Attitudes to responsibility for climate action

This content forms part of the issues brief on climate change.

Climate of the nation survey results 2017

Source: The Australia Institute

Government action

There is also growing awareness among local, state and territory governments of the urgent need to take mitigating action to address the physical and economic risks of climate change. The Victorian and Australian Capital Territory Governments have committed to net zero emissions by 2050 and in Victoria the pledge is to reduce greenhouse gas emissions by 15-20 per cent below 2005 levels by 2020. Likewise, the Australian Capital Territory government has pledged 40 per cent reduction in greenhouse gas emissions on 1990 levels by 2020 and 100 per cent renewable energy by 2020. The Sydney City Council is an example of a regional government leading climate change adaptation. The City is Australia’s first carbon neutral government with ambitious targets to reduce emissions by 70 per cent by 2030 on 2006 levels. Sydney and Melbourne City Councils are part of the C40 global network of 96 governments taking local and regional action on climate change.

Business and financial

The chorus of concern from the corporate world is growing in volume. Chi Mun Woo, Partner, Sustainability for KPMG writes…

“The forecast for our planet, the environment and our communities is not pretty. We don’t want to go there. Some cope by denying any of this is happening. But the longer we dither, the harder others will need to work to slow the pace of change. And the more we will need to pay to repair the damage and compensate victims. The business community accepts this and many organisations are at varying stages of factoring climate policy and physical risks into strategy and risk responses.”

In 2016 the Australian Centre for Policy Development released a legal opinion prepared by the President of the New South Wales Bar Association which concluded that company directors who fail to consider the impact of foreseeable climate change risks on their business could be held personally liable for breaching the duty of due care and diligence they owe to their companies. In 2017, Geoff Summerhayes, Executive Board member of the Australian Prudential Regulation Authority provided the following advice:

While climate risks have been broadly recognised, they have often been seen as a future problem or a non-financial problem. Many of these risks are foreseeable, material and actionable now. There could be either sharper, more significant policy changes and market adjustments down the track, or the physical impacts of climate change could become more severe, more likely and more unpredictable.

The international investor movement to divest from fossil fuels is another example of powerful action taken by capital.
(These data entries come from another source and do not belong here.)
import Summits.ValiantsHypothesis.ValiantsHypothesis.Theorems.BarrierLeverChowBenchmarkPairsBlockPeelCoverTriple
import Summits.ValiantsHypothesis.ValiantsHypothesis.Theorems.BarrierLeverChowBenchmarkPairsBlockPeelCertKit

/-!
# Route BarrierLever — item 22038 `ChowBenchmarkPairs`, line `moore-peel`: the BLOCK PEEL, VIII-a — the CONFLUENT TRIPLE
# CRITERION, part 1: the confluent matrix `C^κ(i)`, the row operations, and the attached-row coefficients

Helper file (`--supports stmt-ValiantsHypothesis-22038`; cell valiant-natproofs, rung V4, 𝒟-side benchmark of record, line
`moore_peel`, planner RULING R58(c) «then attack it»; seat val-np-p4 gen 31).  Closes NO item.

THE IDEA (memo HOME/val-np-p4/g31/memo/MEMO-valnp4-g31.md §2).  Let the three tied points of a triple block MERGE: ratios
`Λ = (1, 1+X, 1+2X)`, `X → 0`.  Row operations inside each label class `{(0,q),(1,q),(2,q)}` (second differences) and inside
the three internal pair rows make every row divisible by `X^m`, `m = 0, 1, 2`, with `X^m`-coefficients the INTEGER matrix

  `C^κ(i)`:  rows `κ̃[q,B]`, `κ̃[q,B]·B`, `κ̃[q,B]·B²` (`q < i`, `κ̃[q,B] = [T_q ⊆ T_B]·κ(|B|-|q|)`, `B` the column CODE read as
  an integer) and three pair rows `Σ_{d⊆T_B} κ|B∖d|κ|d|`, `Σ_d κ|B∖d|κ|d|·d`, `Σ_d κ|B∖d|κ|d|·(C(B-d,2) + 2(B-d)d - 3C(d,2))`,
  columns the triple window `[c_i, c_{i+3})`

(`confMatrix`).  THIS FILE: the definitions (`confPoint`, `confMatrix`, the class members `confMem`, the row-operation
coefficients `confCoef`, the reduced rows `confRed`), the evaluation of the reduced rows class by class, and the coefficients of
the attached factors `attFac1`, `attFac2` (`coeff_0 = coeff_1 = 0`, `coeff_2 = B²`).  The companion file `…BlockPeelConfluent`
finishes: pair-row coefficients, the factorisation `U · J(Λ_conf) = diag(X^{pos}) · Q`, **`det_blockMatrix_three_X_ne_zero_of_confluent`**
(`det C^κ(i) ≠ 0 ⇒ det J^κ(i,3)(Λ) ≠ 0`) and the node **`Stmt.conjConfluentNearBad`** with its arrow to `Stmt.conjB3` / node #1.

EVIDENCE (kit j333048 / j333081 / j333183, `--workitem 22038`, ranks mod 65521): `C^{!}(i)` is nonsingular at EVERY triple
`{i,i+1,i+2}` touching a bad stage `b ≤ 3000` of THEOREM W (31 bad stages, 84 triples) — including the covering triples
`{444,445,446}`, `{726,727,728}`, `{892,893,894}`, `{1788,…}`, `{2897,…}`, `{2986,…}`, `{2997,…}` of the singular bad-start doubles and
the triples through `183, 364, 725` where the analogous confluent DOUBLE matrix `[κ̃; κ̃·B; (|B|+1)!]` is singular (deficiencies
10, 16, 30); in the exhaustive scan `i ≤ 1000` the triple matrix is singular ONLY at the two all-good triples `i = 384, 746` (where
three good singles certify the block anyway) — hence the node below is restricted to triples touching a bad stage.  Its left null
vectors would be tuples of quadratic polynomials `P_q(B)` with `Σ_q P_q(B) κ̃[q,B]` in the span of the three pair rows on the `3i+3`
consecutive codes `[c_i, c_{i+3})`: a λ-free statement, polynomial in the code.

WHAT THIS IS NOT: `Stmt.conjConfluentB3`, `Stmt.conjB3` and node #1 stay OPEN; nothing on crux stmt-ValiantsHypothesis-14610 or
on `VP` versus `VNP`.
-/

set_option linter.dupNamespace false

namespace Summit.ValiantsHypothesis.ValiantsHypothesis.Theorems.BarrierLever.MoorePeel

open Polynomial Finset

/-! ## 23. The confluent point and binomial coefficients of `(1 + kX)^n` -/

/-- The confluent specialisation of the three ratios: `Λ_s = 1 + s·X`. -/
noncomputable def confPoint : Fin 3 → ℤ[X] := fun s => 1 + C ((s : ℕ) : ℤ) * X

/-- `coeff_j (1 + kX)^n = k^j · C(n,j)`. -/
theorem coeff_one_add_C_mul_X_pow (k : ℤ) (n j : ℕ) :
    ((1 + C k * X : ℤ[X]) ^ n).coeff j = k ^ j * (n.choose j : ℤ) := by
  rw [add_comm, add_pow]
  rw [finsetSum_coeff]
  simp_rw [one_pow, mul_one, mul_pow, ← C_pow]
  have h : ∀ m ∈ Finset.range (n + 1), ((C (k ^ m) * X ^ m * (n.choose m : ℤ[X])).coeff j) =
      if j = m then k ^ j * (n.choose j : ℤ) else 0 := by
    intro m _
    rw [← C_eq_natCast, mul_comm, ← mul_assoc, ← C_mul, coeff_C_mul_X_pow]
    split_ifs with h
    · subst h; ring
    · rfl
  rw [Finset.sum_congr rfl h, Finset.sum_ite_eq]
  split_ifs with hj
  · rfl
  · rw [Finset.mem_range, not_lt] at hj
    rw [Nat.choose_eq_zero_of_lt (by omega), Nat.cast_zero, mul_zero]

/-- The confluent point at `s`: `(1 + sX)^n` has `coeff_j = s^j C(n,j)`. -/
theorem coeff_confPoint_pow (s : Fin 3) (n j : ℕ) :
    ((confPoint s) ^ n).coeff j = ((s : ℕ) : ℤ) ^ j * (n.choose j : ℤ) :=
  coeff_one_add_C_mul_X_pow _ n j

/-- `2·C(n,2) = n(n-1)` over `ℤ` (with `n - 1` read in `ℤ`). -/
theorem two_mul_choose_two_int (n : ℕ) : (2 : ℤ) * (n.choose 2 : ℤ) = (n : ℤ) * ((n : ℤ) - 1) := by
  rcases Nat.eq_zero_or_pos n with rfl | hn
  · simp
  · obtain ⟨m, rfl⟩ : ∃ m, n = m + 1 := ⟨n - 1, by omega⟩
    rw [Nat.choose_two_right]
    have he : (m + 1) * m / 2 * 2 = (m + 1) * m :=
      Nat.div_mul_cancel (by
        rcases Nat.even_or_odd m with h | h
        · exact (Nat.even_mul.mpr (Or.inr h)).two_dvd
        · exact (Nat.even_mul.mpr (Or.inl (by rcases h with ⟨k, hk⟩; exact ⟨k + 1, by omega⟩))).two_dvd)
    have : ((m + 1) * (m + 1 - 1) / 2 : ℕ) * 2 = (m + 1) * m := by simpa using he
    push_cast
    have hc : (((m + 1) * (m + 1 - 1) / 2 : ℕ) : ℤ) * 2 = ((m : ℤ) + 1) * m := by exact_mod_cast this
    linarith

/-! ## 24. The confluent matrix `C^κ(i)` -/

/-- Pair row 0: `Σ_{d ⊆ T_B} κ|B∖d|·κ|d|` (`= pairCoef κ 1 1 B`). -/
def confPair0 (κ : ℕ → ℕ) (B : ℕ) : ℤ :=
  ∑ d ∈ (bits B).powerset, ((κ (bits B \ d).card : ℕ) : ℤ) * ((κ d.card : ℕ) : ℤ)

/-- Pair row 1: `Σ_{d ⊆ T_B} κ|B∖d|·κ|d|·bin d`. -/
def confPair1 (κ : ℕ → ℕ) (B : ℕ) : ℤ :=
  ∑ d ∈ (bits B).powerset, ((κ (bits B \ d).card : ℕ) : ℤ) * ((κ d.card : ℕ) : ℤ) * (bin d : ℤ)

/-- Pair row 2: `Σ_{d ⊆ T_B} κ|B∖d|·κ|d|·(C(bin(B∖d),2) + 2·bin(B∖d)·bin d - 3·C(bin d,2))`. -/
def confPair2 (κ : ℕ → ℕ) (B : ℕ) : ℤ :=
  ∑ d ∈ (bits B).powerset, ((κ (bits B \ d).card : ℕ) : ℤ) * ((κ d.card : ℕ) : ℤ) *
    (((bin (bits B \ d)).choose 2 : ℤ) + 2 * (bin (bits B \ d) : ℤ) * (bin d : ℤ) - 3 * ((bin d).choose 2 : ℤ))

/-- The position of a block row inside its class: `s` for an attached row `(s, q)`, `q < i`; `0, 1, 2` for the pair rows
`(1,i), (2,i), (2,i+1)`. -/
def confPos (i : ℕ) (ρ : BlockIdx i 3) : ℕ := if (ρ.2 : ℕ) < i then (ρ.1 : ℕ) else (ρ.1 : ℕ) + (ρ.2 : ℕ) - i - 1

/-- **The entries of the confluent matrix** at column code `B`. -/
def confEntry (κ : ℕ → ℕ) (i : ℕ) (ρ : BlockIdx i 3) (B : ℕ) : ℤ :=
  if (ρ.2 : ℕ) < i then ((kincl κ (ρ.2 : ℕ) B : ℕ) : ℤ) * (B : ℤ) ^ (ρ.1 : ℕ)
  else if confPos i ρ = 0 then confPair0 κ B else if confPos i ρ = 1 then confPair1 κ B else confPair2 κ B

/-- **The confluent matrix `C^κ(i)`** of the triple block: block rows × the triple window `[c_i, c_{i+3})`. -/
def confMatrix (κ : ℕ → ℕ) (i : ℕ) : Matrix (BlockIdx i 3) (BlockIdx i 3) ℤ :=
  Matrix.of fun ρ ρ' => confEntry κ i ρ (windowStart i + (finSigmaFinEquiv ρ' : ℕ))

/-! ## 25. The row operations -/

/-- The three internal pair rows `(1,i)` (`p01`), `(2,i)` (`p02`), `(2,i+1)` (`p12`). -/
def confPairMem (i : ℕ) : Fin 3 → BlockIdx i 3 :=
  ![⟨1, ⟨i, by simp⟩⟩, ⟨2, ⟨i, by simp⟩⟩, ⟨2, ⟨i + 1, by simp⟩⟩]

/-- The members of the class of a block row: the attached class `{(0,q),(1,q),(2,q)}` of `q < i`, or the pair class. -/
def confMem (i : ℕ) (k : Fin 3) (ρ : BlockIdx i 3) : BlockIdx i 3 :=
  if h : (ρ.2 : ℕ) < i then ⟨k, ⟨ρ.2, by have := k.2; omega⟩⟩ else confPairMem i k

/-- The coefficients of the row operation (attached class with label `q`: second differences corrected by lower rows;
pair class: `p01`, `p02 - p01`, `p12 - 2 p02 + p01`). -/
noncomputable def confCoef (i : ℕ) (ρ : BlockIdx i 3) : Fin 3 → ℤ[X] :=
  if (ρ.2 : ℕ) < i then
    (if confPos i ρ = 0 then ![1, 0, 0]
     else if confPos i ρ = 1 then ![-1 + C ((ρ.2 : ℕ) : ℤ) * X, 1, 0]
     else ![1 - C ((2 * (ρ.2 : ℕ) + 1 : ℕ) : ℤ) * X + C (((ρ.2 : ℕ) ^ 2 : ℕ) : ℤ) * X ^ 2,
            -2 + C ((2 * (ρ.2 : ℕ) + 1 : ℕ) : ℤ) * X, 1])
  else
    (if confPos i ρ = 0 then ![1, 0, 0] else if confPos i ρ = 1 then ![-1, 1, 0] else ![1, -2, 1])

/-- The block matrix at the confluent point, as a function of the column code. -/
noncomputable def confJ (κ : ℕ → ℕ) (i : ℕ) (ρ : BlockIdx i 3) (B : ℕ) : ℤ[X] := blockEntry κ i confPoint ρ B

/-- **The reduced rows**: `Σ_k confCoef ρ k · J(confMem k ρ)`. -/
noncomputable def confRed (κ : ℕ → ℕ) (i : ℕ) (ρ : BlockIdx i 3) (B : ℕ) : ℤ[X] :=
  ∑ k : Fin 3, confCoef i ρ k * confJ κ i (confMem i k ρ) B

/-! ## 26. The block matrix at the confluent point, class by class -/

/-- `Λ_0 = 1` at the confluent point. -/
theorem confPoint_zero : confPoint 0 = 1 := by simp [confPoint]

/-- `Λ_s = 1` whenever `s` has value `0`. -/
theorem confPoint_of_val_eq_zero (s : Fin 3) (h : (s : ℕ) = 0) : confPoint s = 1 := by
  simp [confPoint, h]

/-- `confPos ≤ 2`. -/
theorem confPos_le_two (i : ℕ) (ρ : BlockIdx i 3) : confPos i ρ ≤ 2 := by
  unfold confPos
  have h1 := ρ.1.2; have h2 := ρ.2.2
  split_ifs <;> omega

/-- For an attached row, `confPos = s`. -/
theorem confPos_of_lt (i : ℕ) (ρ : BlockIdx i 3) (hq : (ρ.2 : ℕ) < i) : confPos i ρ = (ρ.1 : ℕ) := by
  unfold confPos; rw [if_pos hq]

/-- Attached members evaluate to `κ̃[q,B] · (1 + kX)^{B-q}`. -/
theorem confJ_confMem_of_lt (κ : ℕ → ℕ) (i : ℕ) (ρ : BlockIdx i 3) (hq : (ρ.2 : ℕ) < i) (k : Fin 3) (B : ℕ) :
    confJ κ i (confMem i k ρ) B = ((kincl κ (ρ.2 : ℕ) B : ℕ) : ℤ[X]) * (confPoint k) ^ (B - (ρ.2 : ℕ)) := by
  unfold confJ confMem
  rw [dif_pos hq]
  unfold blockEntry
  simp only
  rw [if_pos hq]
Over 852 organisations and 59,524 individuals have pledged to make no new investments in the top 200 oil, gas, and coal companies and to scale back investments over the next three to five years. The combined assets of these divestment supporters is $6 trillion. Australian individuals and philanthropic foundations are participating in this campaign.

In 2015 Bank of England Governor Mark Carney warned investors and business leaders of the urgent need to recognise and address climate risk, highlighting three major areas of concern:

  • physical risk around the effects of climate change.
  • transition risk from the shift towards a net zero emissions economy.
  • liability risk for company directors, trustees, and insurers.

Community and not-for-profit

The perceived policy vacuum on climate change and energy has seen individuals and not- for-profit organisations taking action on climate change. Advocacy to strengthen the commitment of Australia’s governments to climate action and to stop developments which result in high emissions – such as new coal mines and broadscale tree clearing – are core business for a number of large and small organisations. There are also organisations seeking stronger vehicle emission and building standards, and better incentives to accelerate the adoption of emission-reducing technologies such as renewable energy.

Examples include locally organised initiatives, community owned generators and programs to increase awareness of energy saving measures. There are also a wide range of activities which aim to protect and enhance the carbon stored in native vegetation, which has both climate and biodiversity benefits. This includes indigenous land management programs, where traditional vegetation burning regimes are encouraged to prevent wildfires. Given the significant risk climate change presents to agriculture, a growing number of farmers are participating in advocacy and also adopting innovative land and water management techniques (for example: Farmers for Climate Action).

An increasing number of charities are looking for ways to further their social missions while dealing with the implications of climate change. The Brotherhood of St Laurence has a research agenda focusing on ways to reduce climate change impacts for people on low incomes. There is also a new, growing Just Transitions movement, supporting communities to transition their economies away from fossil fuel extraction or generation. The movement looks to sustainable economic solutions as a means of saving these communities from decline, but also to address current disadvantage or inequality.